Work to be completed »
When you reach the line containing "have hχ' : ContDiff" in the records below, start copying exactly, and stop once you have copied the line containing "set Yc : Fin".

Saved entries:
▬▬▬▬▬▬▬▬▬▬

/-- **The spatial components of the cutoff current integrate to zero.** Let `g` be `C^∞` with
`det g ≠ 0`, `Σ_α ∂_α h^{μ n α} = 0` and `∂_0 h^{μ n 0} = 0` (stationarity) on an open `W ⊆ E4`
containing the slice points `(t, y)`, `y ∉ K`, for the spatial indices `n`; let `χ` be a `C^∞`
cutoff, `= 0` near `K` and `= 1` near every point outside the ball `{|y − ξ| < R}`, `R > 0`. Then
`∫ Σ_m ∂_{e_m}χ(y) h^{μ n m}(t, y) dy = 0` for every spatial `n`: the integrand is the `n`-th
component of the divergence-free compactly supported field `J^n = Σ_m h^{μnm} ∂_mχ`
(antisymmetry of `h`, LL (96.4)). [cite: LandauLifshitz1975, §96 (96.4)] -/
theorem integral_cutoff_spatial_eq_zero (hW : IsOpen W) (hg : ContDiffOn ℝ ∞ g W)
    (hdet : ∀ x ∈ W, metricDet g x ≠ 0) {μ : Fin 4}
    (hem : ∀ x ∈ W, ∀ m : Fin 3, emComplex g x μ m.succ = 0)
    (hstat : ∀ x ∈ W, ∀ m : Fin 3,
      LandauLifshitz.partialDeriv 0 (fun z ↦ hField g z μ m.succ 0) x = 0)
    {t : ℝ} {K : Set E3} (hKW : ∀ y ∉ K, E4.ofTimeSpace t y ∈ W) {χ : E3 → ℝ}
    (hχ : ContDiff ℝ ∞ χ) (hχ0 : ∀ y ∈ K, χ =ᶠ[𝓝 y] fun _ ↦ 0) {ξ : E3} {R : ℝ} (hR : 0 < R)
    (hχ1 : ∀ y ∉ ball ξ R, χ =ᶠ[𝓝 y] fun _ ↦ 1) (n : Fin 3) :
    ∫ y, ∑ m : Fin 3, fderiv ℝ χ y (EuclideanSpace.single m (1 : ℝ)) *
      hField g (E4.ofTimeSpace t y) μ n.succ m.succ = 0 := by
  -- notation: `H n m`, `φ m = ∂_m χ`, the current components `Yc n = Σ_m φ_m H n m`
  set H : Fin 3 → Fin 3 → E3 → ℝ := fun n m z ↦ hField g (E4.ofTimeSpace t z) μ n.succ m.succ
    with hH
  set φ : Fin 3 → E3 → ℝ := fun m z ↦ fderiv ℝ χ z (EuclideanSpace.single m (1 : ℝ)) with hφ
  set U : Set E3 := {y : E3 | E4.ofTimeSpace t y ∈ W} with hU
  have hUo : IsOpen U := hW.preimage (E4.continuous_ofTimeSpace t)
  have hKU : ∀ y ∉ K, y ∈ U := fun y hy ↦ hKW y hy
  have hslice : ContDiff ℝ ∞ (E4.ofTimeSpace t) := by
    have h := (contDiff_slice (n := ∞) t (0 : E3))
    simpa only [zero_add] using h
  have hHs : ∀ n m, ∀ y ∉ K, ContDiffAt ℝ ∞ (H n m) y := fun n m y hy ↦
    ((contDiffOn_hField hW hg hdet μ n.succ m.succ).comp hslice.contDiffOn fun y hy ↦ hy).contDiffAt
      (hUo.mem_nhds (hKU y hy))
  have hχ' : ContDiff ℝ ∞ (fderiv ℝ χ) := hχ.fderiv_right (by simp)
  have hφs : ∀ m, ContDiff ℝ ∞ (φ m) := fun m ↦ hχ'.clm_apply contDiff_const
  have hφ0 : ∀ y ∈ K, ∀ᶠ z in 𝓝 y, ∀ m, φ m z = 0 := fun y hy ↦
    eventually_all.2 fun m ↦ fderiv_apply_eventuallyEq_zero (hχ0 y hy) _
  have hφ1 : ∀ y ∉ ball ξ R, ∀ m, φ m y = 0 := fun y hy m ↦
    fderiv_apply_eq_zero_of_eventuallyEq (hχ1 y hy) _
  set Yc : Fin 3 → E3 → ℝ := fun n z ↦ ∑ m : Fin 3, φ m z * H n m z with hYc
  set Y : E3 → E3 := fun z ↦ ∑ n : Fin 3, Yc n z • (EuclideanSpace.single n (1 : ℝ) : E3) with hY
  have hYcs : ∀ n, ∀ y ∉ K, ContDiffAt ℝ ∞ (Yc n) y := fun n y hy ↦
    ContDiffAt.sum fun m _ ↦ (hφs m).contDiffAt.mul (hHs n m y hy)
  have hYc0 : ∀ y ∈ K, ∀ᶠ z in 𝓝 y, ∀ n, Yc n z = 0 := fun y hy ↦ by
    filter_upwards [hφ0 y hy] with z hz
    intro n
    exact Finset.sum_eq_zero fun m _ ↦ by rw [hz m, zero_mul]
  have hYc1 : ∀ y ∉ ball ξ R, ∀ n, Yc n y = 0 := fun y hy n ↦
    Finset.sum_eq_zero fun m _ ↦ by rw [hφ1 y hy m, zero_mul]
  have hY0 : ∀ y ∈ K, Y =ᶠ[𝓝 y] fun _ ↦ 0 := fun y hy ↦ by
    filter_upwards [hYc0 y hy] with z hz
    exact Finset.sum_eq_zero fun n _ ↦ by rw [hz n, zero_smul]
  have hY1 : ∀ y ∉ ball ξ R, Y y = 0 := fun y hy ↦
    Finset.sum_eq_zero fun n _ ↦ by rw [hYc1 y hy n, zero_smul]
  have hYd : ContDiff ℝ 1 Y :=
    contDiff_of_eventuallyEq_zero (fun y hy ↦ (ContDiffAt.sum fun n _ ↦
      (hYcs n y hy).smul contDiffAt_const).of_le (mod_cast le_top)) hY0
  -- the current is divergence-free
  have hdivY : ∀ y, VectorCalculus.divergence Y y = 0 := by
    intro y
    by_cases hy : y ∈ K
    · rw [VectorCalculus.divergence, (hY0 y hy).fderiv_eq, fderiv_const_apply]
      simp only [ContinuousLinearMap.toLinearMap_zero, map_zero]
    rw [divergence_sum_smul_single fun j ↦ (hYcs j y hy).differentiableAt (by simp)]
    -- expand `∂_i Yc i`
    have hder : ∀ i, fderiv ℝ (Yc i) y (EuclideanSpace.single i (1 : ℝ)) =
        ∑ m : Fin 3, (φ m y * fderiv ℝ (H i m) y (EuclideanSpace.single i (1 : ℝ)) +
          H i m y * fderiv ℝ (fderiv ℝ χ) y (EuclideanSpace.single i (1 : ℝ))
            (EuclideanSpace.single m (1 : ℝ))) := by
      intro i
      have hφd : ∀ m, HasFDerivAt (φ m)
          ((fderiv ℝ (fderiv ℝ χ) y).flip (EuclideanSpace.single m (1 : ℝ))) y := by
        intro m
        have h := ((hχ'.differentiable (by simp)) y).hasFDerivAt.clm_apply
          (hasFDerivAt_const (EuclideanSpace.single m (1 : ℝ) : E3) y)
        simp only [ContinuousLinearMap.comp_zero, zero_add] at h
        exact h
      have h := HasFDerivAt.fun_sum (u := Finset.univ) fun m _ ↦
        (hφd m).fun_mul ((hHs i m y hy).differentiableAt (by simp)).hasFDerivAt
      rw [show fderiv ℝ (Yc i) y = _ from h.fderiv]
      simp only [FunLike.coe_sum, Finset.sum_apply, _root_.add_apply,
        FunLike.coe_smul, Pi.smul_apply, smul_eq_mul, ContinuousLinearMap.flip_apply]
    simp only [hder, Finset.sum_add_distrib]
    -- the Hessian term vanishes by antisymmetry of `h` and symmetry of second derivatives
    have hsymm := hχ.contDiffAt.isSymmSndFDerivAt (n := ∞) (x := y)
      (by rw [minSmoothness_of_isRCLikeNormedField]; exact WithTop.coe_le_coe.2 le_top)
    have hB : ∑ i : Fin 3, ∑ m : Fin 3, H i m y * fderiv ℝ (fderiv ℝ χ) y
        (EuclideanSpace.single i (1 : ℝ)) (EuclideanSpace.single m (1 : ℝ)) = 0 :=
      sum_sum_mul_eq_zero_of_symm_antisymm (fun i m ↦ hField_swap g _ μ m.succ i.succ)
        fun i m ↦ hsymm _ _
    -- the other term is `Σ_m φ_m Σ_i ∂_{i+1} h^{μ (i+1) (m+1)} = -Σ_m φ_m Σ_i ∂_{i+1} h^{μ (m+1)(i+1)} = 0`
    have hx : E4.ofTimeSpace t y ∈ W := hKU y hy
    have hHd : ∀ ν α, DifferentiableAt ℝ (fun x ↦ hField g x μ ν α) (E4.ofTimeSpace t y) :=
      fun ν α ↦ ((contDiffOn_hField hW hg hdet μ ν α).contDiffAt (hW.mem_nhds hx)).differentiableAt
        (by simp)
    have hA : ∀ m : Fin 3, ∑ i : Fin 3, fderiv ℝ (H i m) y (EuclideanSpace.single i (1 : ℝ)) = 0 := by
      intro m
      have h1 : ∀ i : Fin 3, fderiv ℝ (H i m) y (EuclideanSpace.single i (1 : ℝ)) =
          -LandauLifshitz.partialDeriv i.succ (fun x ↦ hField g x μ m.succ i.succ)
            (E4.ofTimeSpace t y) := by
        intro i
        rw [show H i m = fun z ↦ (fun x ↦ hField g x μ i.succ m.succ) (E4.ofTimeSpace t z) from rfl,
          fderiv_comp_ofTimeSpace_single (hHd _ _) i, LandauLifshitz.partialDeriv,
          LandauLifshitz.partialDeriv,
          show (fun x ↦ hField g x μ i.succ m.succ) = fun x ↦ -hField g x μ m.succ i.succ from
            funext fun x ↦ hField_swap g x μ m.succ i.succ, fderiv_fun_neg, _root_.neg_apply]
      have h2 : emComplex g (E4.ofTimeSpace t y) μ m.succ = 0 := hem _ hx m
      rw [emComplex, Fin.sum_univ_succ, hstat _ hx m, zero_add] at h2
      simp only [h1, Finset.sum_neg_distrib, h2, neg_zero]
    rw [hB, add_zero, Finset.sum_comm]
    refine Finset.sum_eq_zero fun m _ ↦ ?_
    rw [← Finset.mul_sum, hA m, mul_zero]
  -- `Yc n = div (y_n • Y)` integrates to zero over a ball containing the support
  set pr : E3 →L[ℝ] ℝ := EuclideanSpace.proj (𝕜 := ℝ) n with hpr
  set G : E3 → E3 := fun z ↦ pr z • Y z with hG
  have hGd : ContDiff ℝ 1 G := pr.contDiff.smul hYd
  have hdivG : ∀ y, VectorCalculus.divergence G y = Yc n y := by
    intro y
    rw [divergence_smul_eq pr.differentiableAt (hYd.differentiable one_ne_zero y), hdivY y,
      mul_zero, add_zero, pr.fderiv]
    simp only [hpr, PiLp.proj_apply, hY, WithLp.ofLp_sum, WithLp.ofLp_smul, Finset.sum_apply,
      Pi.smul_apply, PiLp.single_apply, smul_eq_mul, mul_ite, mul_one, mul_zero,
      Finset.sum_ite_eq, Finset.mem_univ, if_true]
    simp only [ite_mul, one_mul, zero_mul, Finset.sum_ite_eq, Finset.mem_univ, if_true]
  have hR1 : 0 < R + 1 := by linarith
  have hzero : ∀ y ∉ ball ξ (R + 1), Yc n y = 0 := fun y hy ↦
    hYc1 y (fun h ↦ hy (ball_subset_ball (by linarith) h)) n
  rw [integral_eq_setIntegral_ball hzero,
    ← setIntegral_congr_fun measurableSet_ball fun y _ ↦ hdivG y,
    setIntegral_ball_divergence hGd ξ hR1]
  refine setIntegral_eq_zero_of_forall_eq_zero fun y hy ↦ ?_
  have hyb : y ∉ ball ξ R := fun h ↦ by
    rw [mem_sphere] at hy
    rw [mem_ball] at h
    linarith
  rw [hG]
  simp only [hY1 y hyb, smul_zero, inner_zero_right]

▬▬▬▬▬▬▬▬▬▬

Answer to this problem »
  have hχ' : ContDiff ℝ ∞ (fderiv ℝ χ) := hχ.fderiv_right (by simp)
  have hφs : ∀ m, ContDiff ℝ ∞ (φ m) := fun m ↦ hχ'.clm_apply contDiff_const
  have hφ0 : ∀ y ∈ K, ∀ᶠ z in 𝓝 y, ∀ m, φ m z = 0 := fun y hy ↦
    eventually_all.2 fun m ↦ fderiv_apply_eventuallyEq_zero (hχ0 y hy) _
  have hφ1 : ∀ y ∉ ball ξ R, ∀ m, φ m y = 0 := fun y hy m ↦
    fderiv_apply_eq_zero_of_eventuallyEq (hχ1 y hy) _
  set Yc : Fin 3 → E3 → ℝ := fun n z ↦ ∑ m : Fin 3, φ m z * H n m z with hYc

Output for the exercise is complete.